The decision tree diagram when dealing with 2 of the independent variables have also been built and show as the below diagram.
By adding more independent variables from 2 to all the variables into the decision tree model, each of the model build’s performance have been recorded and listed in the below table:
From the above table we can observed that as the number of variables used increase, the decision tree performance have also been increase accordingly. The greatest improve of performance occurs between 2 numbers of independent variables and 4 numbers of independent variables. This data proved that the model performance does have a better performance when more independent variables are used in this dataset, and so the null hypothesis for second hypothesis is accepted for Decision Tree models.
5.0 Result and Analysis
By building both decision tree and multilinear regression model and including different numbers of independent variable, their performance have been recorded and summarize as in the below table:
From the above tables, the performance of Decision Tree models are much more better than the multiple linear regression model in any circumstances. The reason behind this is because the independent variables are in whole number and have a lower range of value, this have led to independent variable perform like categorical variable instead of numeric variable, and therefore decision tree will act more effective in prediction as compare to the multiple linear regression method.
By referring to the first hypothesis, since Decision Tree Model have a better performance then Multiple Linear Regression Model in this dataset, therefore the H0 hypothesis is accepted. The machine learning method suggest to be used in this dataset will be the Decision Tree Model.
Besides, as mentioned in the experiment part the performance of model increase for both Decision Tree and Multiple Linear regression as the number of independent variables uses increases. This comes to a conclusion that all the independent variables in survey form should be used as the model performance does have a better performance when more independent variables are used in this dataset. Therefore, the H0 for the second hypothesis is accepted.
In conclusion, two machine learning model which are the decision tree and the multiple linear regression model have been built to examine the passenger satisfaction level. Since more independent variables in the survey form led to a higher performance level for the machine learning model, all of the survey attribute should be used in building the machine learning model. Besides, decision tree model also have outperformed the multiple linear regression model since the independent variable have a lower range and is a whole number.

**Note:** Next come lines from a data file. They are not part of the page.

import Literature.AlgebraicGeometry.Shioda1983.FermatThreefold
import HarnessLib

/-!
# Fermat cycles — Shioda's condition `(R³ₘ)` beyond print, the residual lists at `11 ≤ m ≤ 17`, and the cell's residual `γ₅₅`

HONEST FRAMING: explicit algebraic cycles for specific Hodge classes on Fermat/Delsarte varieties;
residual open instances listed; no claim on general Hodge.

Topic path `Summits/HodgeConjecture/FermatCycles/` of cell `pub-hfermat` (new work, not literature). Companion to
`Literature/AlgebraicGeometry/Shioda1983/FermatThreefold.lean`, which types Shioda's set `I` (`IsLevelOne`), "decomposable"
(`IsDecomposable`), "quasi-decomposable" (`IsQuasiDecomposable`), the condition `(R³ₘ)` (`ConditionR`), residual lists
(`ResidualWithin`), the kernel search `checkP` with its soundness theorem `forall_of_chunks`, and the printed data points
(`(R³ₘ)` for `m ≤ 10`, `¬ (R³₁₁)`). Shioda 1983 (13): `(R³ₘ)` implies Hodge(X³ₘ, F'¹H³) — every rational class of Hodge level one in
`H³` of the Fermat threefold `X³ₘ` is supported on a divisor (Grothendieck's generalised form of Hodge's problem, coniveau `1`);
in print this is known exactly for `m ≤ 10` [Shioda1983WhatIsKnown, (13) p. 64; Ran1980, Thm 3.16 / Ex. 3.17]. That implication is
QUOTED here, never asserted: this file is arithmetic only.

WHAT IS PROVED (kernel; the cell's two independent enumerations `code/lit/r3/r3census.py`, `r3census_impl2.py` agree with every
statement below and with each other at all `3 ≤ m ≤ 64`):
* `conditionR_twelve`, `conditionR_eighteen`, `conditionR_twenty` — **`(R³ₘ)` holds for `m = 12, 18, 20`**: three levels beyond
  Shioda's printed range `m ≤ 10` at which his own criterion applies (by the census these are the ONLY such levels in
  `11 ≤ m ≤ 64`; that negative statement is not formalised). With (13): Hodge(X³ₘ, F'¹H³) for `m = 12, 18, 20` by the printed method.
* `residual_eleven`, …, `residual_seventeen` — at `m = 11, 13, 14, 15, 16, 17` the COMPLETE list of elements of `I` that are neither
  decomposable nor quasi-decomposable, up to units (`ResidualWithin m reps`: every element of `I` is decomposable,
  quasi-decomposable, or a unit multiple of a listed representative), and for each listed representative that it is indeed in `I`
  and neither decomposable nor quasi-decomposable (`residualReps_eleven_spec`, …). At `m = 11` the list is Shioda's `(1 1 5 7 8)`
  together with `(1 3 4 5 9)` = the squares mod `11`. These lists are the arithmetic input ("which characters are left") of any
  argument for Hodge(X³ₘ, F'¹H³) at these levels that goes beyond (13); the cell's probe (`code/lit/r3/probe_ghc3.py`, ONE
  implementation, 2026-08-20) finds for every listed representative either a pencil of the cell's Prop C shape or a uniruled
  quotient `X³ₘ/Ker a` (empty Fine interior, independently checked certificate) — recorded in
  `run/shared/lean/pub/pub-hfermat/lit/GHC-FERMAT-THREEFOLD-IN-PRINT.md` §D3 as CANDIDATES for the search/referee seats, not used here.
* `gamma55_spec` — the cell's last residual class: `γ₅₅ = (1, 16, 26, 31, 36) = ⟨16⟩ ⊂ (ℤ/55)ˣ` (search-2 `TRANSFER.md` §5:
  `ξ₅₅ = γ₅₅ ∗ 3γ₅₅`, and `ξ₅₅` is algebraic as soon as `N(γ₅₅) ⊂ N¹H³(X³₅₅)`) lies in `I₅₅` and is NEITHER decomposable NOR
  quasi-decomposable: the printed criterion (13) / Ran's (1.10)₅₅ does not reach it (`not_conditionR_fiftyFive`). The two
  representatives left at `m = 22` by print and probe alike, `(1,1,12,14,16)` and `(1,3,12,14,14)`, are recorded the same way
  (`wall_twentyTwo_spec`).

References: [Shioda1983WhatIsKnown] T. Shioda, Adv. Stud. Pure Math. 1 (1983) 55–68, (13) pp. 63–64; [Ran1980] Z. Ran, Compositio
Math. 42 (1980/81) 121–142, (1.10), Thm 3.16; cell files `lit/GHC-FERMAT-THREEFOLD-IN-PRINT.md`, `code/lit/r3/`,
`pub-hfermat-search-2/TRANSFER.md` §5.
-/

namespace Summit.HodgeConjecture.FermatCycles.ThreefoldConditionR

open Multiset
open Literature.AlgebraicGeometry.Shioda1982 Literature.AlgebraicGeometry.Shioda1983

/-- One chunk `[1, N)` covers every first representative. [folklore] -/
theorem cover_one (N : ℕ) : ∀ a, 0 < a → a < N → ∃ p ∈ [(1, N - 1)], p.1 ≤ a ∧ a < p.1 + p.2 :=
  fun a h0 h1 ↦ ⟨(1, N - 1), List.mem_singleton.mpr rfl, h0, by dsimp only; omega⟩

/-! ### `(R³ₘ)` at `m = 12, 18, 20` (beyond the printed `m ≤ 10`) -/

set_option maxHeartbeats 0 in
/-- **`(R³₁₂)` holds**: every element of `I₁₂` is decomposable or quasi-decomposable (census: `|I₁₂| = 198` sorted multisets,
`144` decomposable, `54` quasi-decomposable only). Kernel exhaustion. With Shioda 1983 (13) (quoted): Hodge(X³₁₂, F'¹H³).
[cite: Shioda1983WhatIsKnown, (13) p. 64 (criterion; printed range m ≤ 10)] -/
theorem conditionR_twelve : ConditionR 12 :=
  conditionR_of_chunks 12 _ (cover_one 12) (by intro p hp; rw [List.mem_singleton] at hp; subst hp; decide +kernel)

set_option maxHeartbeats 0 in
/-- The search at `18`, first representatives `a ∈ [1, 4)`. Kernel. [folklore] -/
theorem checkP_18_1 : checkP 18 (fun s ↦ IsDecomposable s ∨ IsQuasiDecomposable s) 1 3 = true := by decide +kernel

set_option maxHeartbeats 0 in
/-- The search at `18`, first representatives `a ∈ [4, 18)`. Kernel. [folklore] -/
theorem checkP_18_4 : checkP 18 (fun s ↦ IsDecomposable s ∨ IsQuasiDecomposable s) 4 14 = true := by decide +kernel

/-- **`(R³₁₈)` holds** (census: `|I₁₈| = 820`, `486` decomposable, `334` quasi-decomposable only). Kernel exhaustion, two chunks.
With (13): Hodge(X³₁₈, F'¹H³). [cite: Shioda1983WhatIsKnown, (13) p. 64 (criterion)] -/
theorem conditionR_eighteen : ConditionR 18 :=
  conditionR_of_chunks 18 [(1, 3), (4, 14)] (by
    intro a h0 h1
    rcases Nat.lt_or_ge a 4 with h | h
    · exact ⟨(1, 3), by simp, by omega, by omega⟩
    · exact ⟨(4, 14), by simp, h, by omega⟩) (by
    intro p hp
    simp only [List.mem_cons, List.not_mem_nil, or_false] at hp
    rcases hp with rfl | rfl
    · exact checkP_18_1
    · exact checkP_18_4)

set_option maxHeartbeats 0 in
/-- The search at `20`, first representatives `a ∈ [1, 4)`. Kernel. [folklore] -/
theorem checkP_20_1 : checkP 20 (fun s ↦ IsDecomposable s ∨ IsQuasiDecomposable s) 1 3 = true := by decide +kernel

set_option maxHeartbeats 0 in
/-- The search at `20`, first representatives `a ∈ [4, 20)`. Kernel. [folklore] -/
theorem checkP_20_4 : checkP 20 (fun s ↦ IsDecomposable s ∨ IsQuasiDecomposable s) 4 16 = true := by decide +kernel

/-- **`(R³₂₀)` holds** (census: `|I₂₀| = 1152`, `660` decomposable, `492` quasi-decomposable only). Kernel exhaustion, two chunks.
With (13): Hodge(X³₂₀, F'¹H³). [cite: Shioda1983WhatIsKnown, (13) p. 64 (criterion)] -/
theorem conditionR_twenty : ConditionR 20 :=
  conditionR_of_chunks 20 [(1, 3), (4, 16)] (by
    intro a h0 h1
    rcases Nat.lt_or_ge a 4 with h | h
    · exact ⟨(1, 3), by simp, by omega, by omega⟩
    · exact ⟨(4, 16), by simp, h, by omega⟩) (by
    intro p hp
    simp only [List.mem_cons, List.not_mem_nil, or_false] at hp
    rcases hp with rfl | rfl
    · exact checkP_20_1
    · exact checkP_20_4)

/-! ### The complete residual lists at `m = 11, 13, 14, 15, 16, 17` -/

/-- Residual representatives at `m = 11`: Shioda's `(1 1 5 7 8)` and `(1 3 4 5 9)` (the squares mod `11`). -/
def residualReps_eleven : List (Multiset (ZMod 11)) := [{1, 1, 5, 7, 8}, {1, 3, 4, 5, 9}]

/-- Residual representatives at `m = 13`. -/
def residualReps_thirteen : List (Multiset (ZMod 13)) := [{1, 1, 6, 8, 10}, {1, 2, 6, 8, 9}]

/-- Residual representative at `m = 14`. -/
def residualReps_fourteen : List (Multiset (ZMod 14)) := [{1, 3, 8, 8, 8}]

/-- Residual representative at `m = 15`. -/
def residualReps_fifteen : List (Multiset (ZMod 15)) := [{1, 4, 5, 7, 13}]

/-- Residual representatives at `m = 16`. -/
def residualReps_sixteen : List (Multiset (ZMod 16)) := [{1, 4, 5, 9, 13}, {1, 5, 6, 6, 14}]

/-- Residual representatives at `m = 17`. -/
def residualReps_seventeen : List (Multiset (ZMod 17)) :=
  [{1, 1, 8, 10, 14}, {1, 1, 8, 11, 13}, {1, 2, 7, 11, 13}, {1, 2, 8, 10, 13}, {1, 2, 8, 11, 12}, {1, 3, 4, 11, 15}]

set_option maxHeartbeats 0 in
/-- **Residual list at `m = 11` is complete**: every element of `I₁₁` contains a pair `{a, −a}`, or is a unit multiple of
`(1,1,5,7,8)` or of `(1,3,4,5,9)` (no element of `I₁₁` is quasi-decomposable without being decomposable: `𝔅²₁₁` consists of
pairs of pairs). Kernel exhaustion. [cite: Shioda1983WhatIsKnown, (13) p. 64 (the example (1 1 5 7 8) at m = 11)] -/
theorem residual_eleven : ResidualWithin 11 residualReps_eleven :=
  residualWithin_of_chunks 11 _ _ (cover_one 11) (by intro p hp; rw [List.mem_singleton] at hp; subst hp; decide +kernel)

/-- Both representatives at `m = 11` lie in `I₁₁` and are neither decomposable nor quasi-decomposable. Kernel. -/
theorem residualReps_eleven_spec : ∀ r ∈ residualReps_eleven, IsLevelOne r ∧ ¬ IsDecomposable r ∧ ¬ IsQuasiDecomposable r := by
  decide +kernel

set_option maxHeartbeats 0 in
/-- **Residual list at `m = 13` is complete** (two unit orbits). Kernel exhaustion. -/
theorem residual_thirteen : ResidualWithin 13 residualReps_thirteen :=
  residualWithin_of_chunks 13 _ _ (cover_one 13) (by intro p hp; rw [List.mem_singleton] at hp; subst hp; decide +kernel)

/-- The representatives at `m = 13` lie in `I₁₃` and are neither decomposable nor quasi-decomposable. Kernel. -/
theorem residualReps_thirteen_spec :
    ∀ r ∈ residualReps_thirteen, IsLevelOne r ∧ ¬ IsDecomposable r ∧ ¬ IsQuasiDecomposable r := by
  decide +kernel

set_option maxHeartbeats 0 in
/-- **Residual list at `m = 14` is complete** (one unit orbit). Kernel exhaustion. -/
theorem residual_fourteen : ResidualWithin 14 residualReps_fourteen :=
  residualWithin_of_chunks 14 _ _ (cover_one 14) (by intro p hp; rw [List.mem_singleton] at hp; subst hp; decide +kernel)

/-- The representative at `m = 14` lies in `I₁₄` and is neither decomposable nor quasi-decomposable. Kernel. -/
theorem residualReps_fourteen_spec :
    ∀ r ∈ residualReps_fourteen, IsLevelOne r ∧ ¬ IsDecomposable r ∧ ¬ IsQuasiDecomposable r := by
  decide +kernel

set_option maxHeartbeats 0 in
/-- **Residual list at `m = 15` is complete** (one unit orbit). Kernel exhaustion. -/
theorem residual_fifteen : ResidualWithin 15 residualReps_fifteen :=
  residualWithin_of_chunks 15 _ _ (cover_one 15) (by intro p hp; rw [List.mem_singleton] at hp; subst hp; decide +kernel)

/-- The representative at `m = 15` lies in `I₁₅` and is neither decomposable nor quasi-decomposable. Kernel. -/
theorem residualReps_fifteen_spec :
    ∀ r ∈ residualReps_fifteen, IsLevelOne r ∧ ¬ IsDecomposable r ∧ ¬ IsQuasiDecomposable r := by
  decide +kernel

set_option maxHeartbeats 0 in
/-- **Residual list at `m = 16` is complete** (two unit orbits). Kernel exhaustion. -/
theorem residual_sixteen : ResidualWithin 16 residualReps_sixteen :=
  residualWithin_of_chunks 16 _ _ (cover_one 16) (by intro p hp; rw [List.mem_singleton] at hp; subst hp; decide +kernel)

/-- The representatives at `m = 16` lie in `I₁₆` and are neither decomposable nor quasi-decomposable. Kernel. -/
theorem residualReps_sixteen_spec :
    ∀ r ∈ residualReps_sixteen, IsLevelOne r ∧ ¬ IsDecomposable r ∧ ¬ IsQuasiDecomposable r := by
  decide +kernel

set_option maxHeartbeats 0 in
/-- **Residual list at `m = 17` is complete** (six unit orbits). Kernel exhaustion. -/
theorem residual_seventeen : ResidualWithin 17 residualReps_seventeen :=
  residualWithin_of_chunks 17 _ _ (cover_one 17) (by intro p hp; rw [List.mem_singleton] at hp; subst hp; decide +kernel)

/-- The representatives at `m = 17` lie in `I₁₇` and are neither decomposable nor quasi-decomposable. Kernel. -/
theorem residualReps_seventeen_spec :
    ∀ r ∈ residualReps_seventeen, IsLevelOne r ∧ ¬ IsDecomposable r ∧ ¬ IsQuasiDecomposable r := by
  decide +kernel

/-! ### The cell's residual character `γ₅₅` and the first wall `m = 22` -/

/-- `γ₅₅ = (1, 16, 26, 31, 36)` — the subgroup `⟨16⟩ ≤ (ℤ/55)ˣ` of order `5`, as a character of `X³₅₅` (search-2 TRANSFER §5). -/
def gamma55 : Multiset (ZMod 55) := {1, 16, 26, 31, 36}

set_option maxHeartbeats 0 in
/-- **`γ₅₅` is in `I₅₅` and is neither decomposable nor quasi-decomposable**: the printed criterion (Shioda 1983 (13) = Ran's
Statement (1.10)₅₅) does not reach the cell's last residual instance `N(γ₅₅) ⊂ N¹H³(X³₅₅)`. Kernel.
[cite: Shioda1983WhatIsKnown, (13) p. 63–64] [cite: Ran1980, Statement (1.10) p. 126] -/
theorem gamma55_spec : IsLevelOne gamma55 ∧ ¬ IsDecomposable gamma55 ∧ ¬ IsQuasiDecomposable gamma55 := by
  refine ⟨?_, ?_, ?_⟩
  all_goals decide +kernel

/-- Hence `(R³₅₅)` fails (so does Ran's (1.10)₅₅). [cite: Shioda1983WhatIsKnown, (13) p. 64] -/
theorem not_conditionR_fiftyFive : ¬ ConditionR 55 := by
  intro h
  obtain ⟨h1, h2, h3⟩ := gamma55_spec
  rcases h _ h1 with h | h
  · exact h2 h
  · exact h3 h

/-- The two representatives at `m = 22` that neither print nor the cell's probe certifies (p_g of the quotient is positive, no pencil):
`(1,1,12,14,16)` and `(1,3,12,14,14)`. -/
def wallReps_twentyTwo : List (Multiset (ZMod 22)) := [{1, 1, 12, 14, 16}, {1, 3, 12, 14, 14}]

set_option maxHeartbeats 0 in
/-- Both `m = 22` representatives lie in `I₂₂` and are neither decomposable nor quasi-decomposable. Kernel. -/
theorem wall_twentyTwo_spec :
    ∀ r ∈ wallReps_twentyTwo, IsLevelOne r ∧ ¬ IsDecomposable r ∧ ¬ IsQuasiDecomposable r := by
  decide +kernel

end Summit.HodgeConjecture.FermatCycles.ThreefoldConditionR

Hongwei Jiang, Yahua Zhang, “An investigation of service quality, customer satisfaction and loyalty in China’s airline market,” Elsevier: Journal of Air Transport Management, vol. 57, pp. 80–88, 2016.
T. Klein, “Airline Passenger Satisfaction: What factors lead to customer satisfaction for an Airline?,” 11 02 2020. [Online]. Available: https://www.kaggle.com/teejmahal20/airline-passenger-satisfaction.
T. Ryan Hoens, Nitesh V. Chawla, “IMBALANCED DATASETS: FROM SAMPLING TO CLASSIFIERS,” Department of Computer Science and Engineering, The University of Notre Dame, Notre Dame, 2013.
D. Varghese, “Comparative Study on Classic Machine learning Algorithms: Quick summary on various ML algorithms,” Towards Data Science, 7 Dec 2018. [Online]. Available: https://towardsdatascience.com/comparative-study-on-classic-machine-learning-algorithms-24f9ff6ab222#:~:text=only%20linear%20solutions.-,When%20there%20are%20large%20number%20of%20features%20with%20less%20data,are%20better%20than%20linear%20regression.. [Accessed 16 11 2020].